● **Task requirements**
Repeat exactly the lines below that lie between the line with "have hfix : ∀" and the line with "exact integral_smul_const k f₂", counting both of those lines as part of the answer.

● **Provided material**

import Literature.Analysis.UnboundedOperators.ConjugateOperatorRegularity
import HarnessLib

/-!
# The virial theorem of conjugate-operator (Mourre) theory, `C¹(A)` form

Topic `Literature/Analysis/UnboundedOperators` (on top of `ConjugateOperatorRegularity`, which
records the class `C¹(A; H)` through `HasCommutator A S D` — "`x ↦ e^{-iAx} S e^{iAx}` has strong
derivative `D = [S, iA]` at `0`" — and deliberately leaves every THEOREM of Mourre theory out).

## Contents

* `tendsto_appReal_apply_of_tendsto` — `W(t) z(t) → z₀` when `z(t) → z₀`, `t → 0`;
* `HasCommutator.tendsto_inv_smul_sub` — the one-sided form of the commutator,
  `[S, iA] f = lim_{x → 0} x⁻¹ (S W(x) f - W(x) S f)` (ABG's `[S, A_τ] → [S, A]`,
  `A_τ = (iτ)⁻¹ (e^{iAτ} - 1)`);
* **the virial theorem** in the bounded form that is the core of ABG Prop. 7.2.10:
  if `S ∈ C¹(A; H)` with `[S, iA] = D`, `S f₂ = c f₂` and `S* f₁ = c̄ f₁` (written
  `⟪f₁, S x⟫ = c ⟪f₁, x⟫`), then `⟪f₁, D f₂⟫ = 0`
  (`HasCommutator.inner_eq_zero_of_eigenvector`, and the `adjoint` phrasing);
* its instances for a strongly continuous one-parameter unitary group `U(t) = e^{itH}`:
  invariant vectors (`Ker H`, frequency `0`) kill the commutator of every `U(t) ∈ C¹(A; H)`
  (`inner_eq_zero_of_mem_invariantVectors_appReal`), of every smeared operator
  `∫ k(a) U(a) da ∈ C¹(A; H)` (`…_smear`), and in particular of the resolvent `(H + i)⁻¹` when `H`
  is of class `C¹(A)` (`inner_commutator_resolventNegI_eq_zero`: ABG Prop. 7.2.10 at the
  eigenvalue `λ = 0`, `E({0}) [A, (H+i)⁻¹] E({0}) = 0`, with `E({0})H = invariantVectors U`);
  and eigenvectors of a single `U(t)` at any eigenvalue (`…_of_appReal_apply_eq_smul`, the virial
  theorem for unitary operators used in Floquet / Koopman Mourre theory).

## What is NOT here

* The full statement of ABG Prop. 7.2.10 for an eigenvalue `λ ≠ 0` of the unbounded `H`
  (needs `(H - λ ∓ i)⁻¹`, i.e. resolvents at other points than the tree's `resolventNegI`), and its
  corollaries (finiteness of point spectrum under a Mourre estimate, ABG Cor. 7.2.11; the
  `(A, N)`-regular / `C¹(A; 𝒢, 𝒢*)` variants ABG Prop. 7.5.1, Georgescu–Gérard–Møller 2004).

## References

* W. O. Amrein, A. Boutet de Monvel, V. Georgescu, *C₀-Groups, Commutator Methods and Spectral
  Theory of N-Body Hamiltonians* (1996), Prop. 7.2.10 (virial theorem) and its proof.
* E. Mourre, Comm. Math. Phys. 78 (1981) 391–408, Prop. II.4 (the original virial theorem).
-/

noncomputable section

open Filter Set
open _root_.MeasureTheory _root_.Complex
open scoped InnerProductSpace ComplexConjugate
open scoped _root_.Topology

namespace Literature.Analysis.UnboundedOperators

namespace UnitaryRep

variable {H : Type*} [NormedAddCommGroup H] [InnerProductSpace ℂ H] [CompleteSpace H]

/-! ## Two limits -/

/-- If `z(t) → z₀` as `t → 0` (along `l ≤ 𝓝 0`) then `W(t) z(t) → z₀`: isometry plus strong
continuity of the one-parameter unitary group `W`. [folklore] -/
theorem tendsto_appReal_apply_of_tendsto (A : OneParameterUnitaryGroup H) {l : Filter ℝ}
    (hl : l ≤ 𝓝 0) {z : ℝ → H} {z₀ : H} (hz : Tendsto z l (𝓝 z₀)) :
    Tendsto (fun t => A.appReal t (z t)) l (𝓝 z₀) := by
  rw [tendsto_iff_norm_sub_tendsto_zero] at hz ⊢
  have h2 : Tendsto (fun t : ℝ => ‖A.appReal t z₀ - z₀‖) l (𝓝 0) := by
    have hc : Continuous fun t : ℝ => ‖A.appReal t z₀ - z₀‖ := by fun_prop
    have := hc.tendsto 0
    simp only [appReal_zero, one_apply_eq_self, sub_self, norm_zero] at this
    exact this.mono_left hl
  refine squeeze_zero (fun t => norm_nonneg _) (fun t => ?_) (by simpa using hz.add h2)
  calc ‖A.appReal t (z t) - z₀‖
      = ‖A.appReal t (z t - z₀) + (A.appReal t z₀ - z₀)‖ := by
        congr 1; simp only [map_sub]; abel
    _ ≤ ‖A.appReal t (z t - z₀)‖ + ‖A.appReal t z₀ - z₀‖ := norm_add_le _ _
    _ = ‖z t - z₀‖ + ‖A.appReal t z₀ - z₀‖ := by rw [norm_appReal]

/-- **The commutator as a one-sided limit**: if `x ↦ e^{-iAx} S e^{iAx}` has strong derivative
`D = [S, iA]` at `0`, then `x⁻¹ (S W(x) f - W(x) S f) → D f` as `x → 0`, `x ≠ 0` — multiply the
difference quotient of `𝒲(x)[S] f` by `W(x) → 1` (ABG: `[S, A] = lim_τ [S, A_τ]` with
`A_τ = (iτ)⁻¹ (e^{iAτ} - 1)`, the form used in the proof of Prop. 7.2.10).
[cite: AmreinBoutetdeMonvelGeorgescu1996, proof of Prop. 7.2.10] -/
theorem HasCommutator.tendsto_inv_smul_sub {A : OneParameterUnitaryGroup H} {S D : H →L[ℂ] H}
    (h : A.HasCommutator S D) (f : H) :
    Tendsto (fun x : ℝ => (x⁻¹ : ℝ) • (S (A.appReal x f) - A.appReal x (S f))) (𝓝[≠] 0)
      (𝓝 (D f)) := by
  have h1 : Tendsto (fun x : ℝ => (x⁻¹ : ℝ) • (A.conjAut x S f - S f)) (𝓝[≠] 0) (𝓝 (D f)) := by
    simpa [conjAut_zero] using (h f).tendsto_slope_zero
  have h2 := A.tendsto_appReal_apply_of_tendsto (l := 𝓝[≠] (0 : ℝ)) nhdsWithin_le_nhds h1
  refine h2.congr fun x => ?_
  simp only [ContinuousLinearMap.map_smul_of_tower, map_sub, conjAut_apply,
    appReal_apply_appReal_neg]

/-! ## The virial theorem (bounded / `C¹(A; H)` form) -/

/-- **Virial theorem, `C¹(A; H)` form** (the computation proving ABG Prop. 7.2.10): let
`S ∈ C¹(A; H)` with commutator `D = [S, iA]`, let `S f₂ = c f₂` and `S* f₁ = c̄ f₁`, the latter
written as `⟪f₁, S x⟫ = c ⟪f₁, x⟫` for all `x`. Then `⟪f₁, [S, iA] f₂⟫ = 0`. Proof:
`⟪f₁, (S W(x) - W(x) S) f₂⟫ = c ⟪f₁, W(x) f₂⟫ - c ⟪f₁, W(x) f₂⟫ = 0` for every `x`, and
`x⁻¹ (S W(x) - W(x) S) f₂ → D f₂`. (ABG apply it to `S = (H + i)⁻¹`, `c = (λ + i)⁻¹`.)
[cite: AmreinBoutetdeMonvelGeorgescu1996, Prop. 7.2.10] -/
theorem HasCommutator.inner_eq_zero_of_eigenvector {A : OneParameterUnitaryGroup H}
    {S D : H →L[ℂ] H} (h : A.HasCommutator S D) {f₁ f₂ : H} {c : ℂ} (hf₂ : S f₂ = c • f₂)
    (hf₁ : ∀ x : H, ⟪f₁, S x⟫_ℂ = c * ⟪f₁, x⟫_ℂ) : ⟪f₁, D f₂⟫_ℂ = 0 := by
  -- the regularised commutators have vanishing matrix element, identically in `x`
  have key : ∀ x : ℝ, ⟪f₁, (x⁻¹ : ℝ) • (S (A.appReal x f₂) - A.appReal x (S f₂))⟫_ℂ = 0 := by
    intro x
    rw [RCLike.real_smul_eq_coe_smul (K := ℂ), inner_smul_right, inner_sub_right, hf₁, hf₂, map_smul,
      inner_smul_right, sub_self, mul_zero]
  have hlim := Filter.Tendsto.inner (𝕜 := ℂ) (tendsto_const_nhds (x := f₁)) (h.tendsto_inv_smul_sub f₂)
  simp only [key] at hlim
  exact (tendsto_nhds_unique tendsto_const_nhds hlim).symm

/-- The same virial theorem with the hypothesis on `f₁` phrased through the adjoint:
`S f₂ = c f₂`, `S† f₁ = c̄ f₁` (`f₁, f₂` eigenvectors of a normal `S` for the same eigenvalue, e.g.
`f₁ = f₂`) imply `⟪f₁, [S, iA] f₂⟫ = 0`. [cite: AmreinBoutetdeMonvelGeorgescu1996, Prop. 7.2.10] -/
theorem HasCommutator.inner_eq_zero_of_adjoint_eigenvector {A : OneParameterUnitaryGroup H}
    {S D : H →L[ℂ] H} (h : A.HasCommutator S D) {f₁ f₂ : H} {c : ℂ} (hf₂ : S f₂ = c • f₂)
    (hf₁ : ContinuousLinearMap.adjoint S f₁ = conj c • f₁) : ⟪f₁, D f₂⟫_ℂ = 0 :=
  h.inner_eq_zero_of_eigenvector hf₂ fun x => by
    rw [← ContinuousLinearMap.adjoint_inner_left, hf₁, inner_smul_left, RingHomCompTriple.comp_apply,
      RingHom.id_apply]

/-! ## One-parameter unitary groups: invariant vectors and eigenvectors -/

/-- **Virial theorem for the Koopman/propagator picture, frequency `0`**: if `U(t) ∈ C¹(A; H)` with
commutator `D = [U(t), iA]` and `f₁, f₂` are `U`-invariant vectors (the eigenspace `Ker H` of the
Stone Hamiltonian at `0`, `invariantVectors_eq_kernel_hamiltonian`), then `⟪f₁, D f₂⟫ = 0`
(`U(t) f₂ = f₂`, `U(t)* f₁ = U(-t) f₁ = f₁`). [cite: AmreinBoutetdeMonvelGeorgescu1996, Prop. 7.2.10] -/
theorem inner_eq_zero_of_mem_invariantVectors_appReal (U : OneParameterUnitaryGroup H)
    {A : OneParameterUnitaryGroup H} {t : ℝ} {D : H →L[ℂ] H} (h : A.HasCommutator (U.appReal t) D)
    {f₁ f₂ : H} (hf₁ : f₁ ∈ U.invariantVectors) (hf₂ : f₂ ∈ U.invariantVectors) :
    ⟪f₁, D f₂⟫_ℂ = 0 := by
  refine h.inner_eq_zero_of_eigenvector (c := 1) ?_ fun x => ?_
  · rw [one_smul]
    exact (U.mem_invariantVectors_iff f₂).1 hf₂ _
  · rw [one_mul, U.inner_appReal_apply_of_mem_invariantVectors hf₁]

/-- **Virial theorem for smeared operators**: if `U[k] = ∫ k(a) U(a) da ∈ C¹(A; H)` (`k`
integrable) with commutator `D`, and `f₁, f₂` are `U`-invariant, then `⟪f₁, D f₂⟫ = 0`
(`U[k] f₂ = (∫ k) f₂` and `⟪f₁, U[k] x⟫ = (∫ k) ⟪f₁, x⟫`). Covers every bounded function of `H`
realised through the group, in particular the resolvent. [cite: AmreinBoutetdeMonvelGeorgescu1996, Prop. 7.2.10] -/
theorem inner_eq_zero_of_mem_invariantVectors_smear (U : OneParameterUnitaryGroup H)
    {A : OneParameterUnitaryGroup H} {k : ℝ → ℂ} (hk : Integrable k) {D : H →L[ℂ] H}
    (h : A.HasCommutator (U.smear k) D) {f₁ f₂ : H} (hf₁ : f₁ ∈ U.invariantVectors)
    (hf₂ : f₂ ∈ U.invariantVectors) : ⟪f₁, D f₂⟫_ℂ = 0 := by
  have hfix : ∀ a : ℝ, U.appReal a f₂ = f₂ := fun a => (U.mem_invariantVectors_iff f₂).1 hf₂ _
  refine h.inner_eq_zero_of_eigenvector (c := ∫ a, k a) ?_ fun x => ?_
  · rw [U.smear_apply hk]
    simp_rw [hfix]
    exact integral_smul_const k f₂
  · rw [U.smear_apply hk, U.inner_integral_smul_appReal hk]
    simp_rw [U.inner_appReal_apply_of_mem_invariantVectors hf₁]
    exact integral_mul_const _ k

/-- **ABG's virial theorem at the eigenvalue `0`, in the tree's vocabulary**: if the Hamiltonian
`H` of `U(t) = e^{itH}` is of class `C¹(A)` (`HamiltonianOfClassC1`: its resolvent `(H + i)⁻¹` is in
`C¹(A; H)`), then the commutator `[(H + i)⁻¹, iA]` has vanishing matrix elements between
invariant vectors (= `Ker H`): `E({0}) [A, (H + i)⁻¹] E({0}) = 0`, which is Prop. 7.2.10 for
`λ = 0` through (7.2.1)–(7.2.2). [cite: AmreinBoutetdeMonvelGeorgescu1996, Prop. 7.2.10] -/
theorem inner_commutator_resolventNegI_eq_zero (U : OneParameterUnitaryGroup H)
    {A : OneParameterUnitaryGroup H} (hH : U.HamiltonianOfClassC1 A) {f₁ f₂ : H}
    (hf₁ : f₁ ∈ U.invariantVectors) (hf₂ : f₂ ∈ U.invariantVectors) :
    ⟪f₁, A.commutatorCLM U.resolventNegI f₂⟫_ℂ = 0 :=
  U.inner_eq_zero_of_mem_invariantVectors_smear integrable_resolventKernel
    (IsOfClassC1.hasCommutator hH) hf₁ hf₂

/-- **Virial theorem for an eigenvector of a unitary propagator** (Floquet / Koopman form): if
`U(t) ∈ C¹(A; H)` with commutator `D`, and `U(t) f₁ = c f₁`, `U(t) f₂ = c f₂` for one `t` and one
`c` (necessarily `|c| = 1` unless the vector vanishes, so that `U(t)* f₁ = c̄ f₁`), then
`⟪f₁, D f₂⟫ = 0`. [cite: AmreinBoutetdeMonvelGeorgescu1996, Prop. 7.2.10] -/
theorem inner_eq_zero_of_appReal_apply_eq_smul (U : OneParameterUnitaryGroup H)
    {A : OneParameterUnitaryGroup H} {t : ℝ} {D : H →L[ℂ] H} (h : A.HasCommutator (U.appReal t) D)
    {f₁ f₂ : H} {c : ℂ} (hf₁ : U.appReal t f₁ = c • f₁) (hf₂ : U.appReal t f₂ = c • f₂) :
    ⟪f₁, D f₂⟫_ℂ = 0 := by
  by_cases h0 : f₁ = 0
  · rw [h0, inner_zero_left]
  -- `|c| = 1`, hence `U(-t) f₁ = c⁻¹ f₁ = c̄ f₁`
  have hc : ‖c‖ = 1 := by
    have h1 : ‖c‖ * ‖f₁‖ = ‖f₁‖ := by rw [← norm_smul, ← hf₁, norm_appReal]
    have h2 : ‖f₁‖ ≠ 0 := norm_ne_zero_iff.2 h0
    field_simp at h1
    linarith [h1]
  have hc0 : c ≠ 0 := fun hc0 => by simp [hc0] at hc
  have hneg : U.appReal (-t) f₁ = conj c • f₁ := by
    have e := congrArg (U.appReal (-t)) hf₁
    rw [appReal_neg_apply_appReal, map_smul] at e
    rw [← inv_eq_conj hc, eq_inv_smul_iff₀ hc0]
    exact e.symm
  refine h.inner_eq_zero_of_eigenvector hf₂ fun x => ?_
  rw [inner_appReal_right, hneg, inner_smul_left, RingHomCompTriple.comp_apply, RingHom.id_apply]

end UnitaryRep

end Literature.Analysis.UnboundedOperators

● **Response to the task**
  have hfix : ∀ a : ℝ, U.appReal a f₂ = f₂ := fun a => (U.mem_invariantVectors_iff f₂).1 hf₂ _
  refine h.inner_eq_zero_of_eigenvector (c := ∫ a, k a) ?_ fun x => ?_
  · rw [U.smear_apply hk]
    simp_rw [hfix]
    exact integral_smul_const k f₂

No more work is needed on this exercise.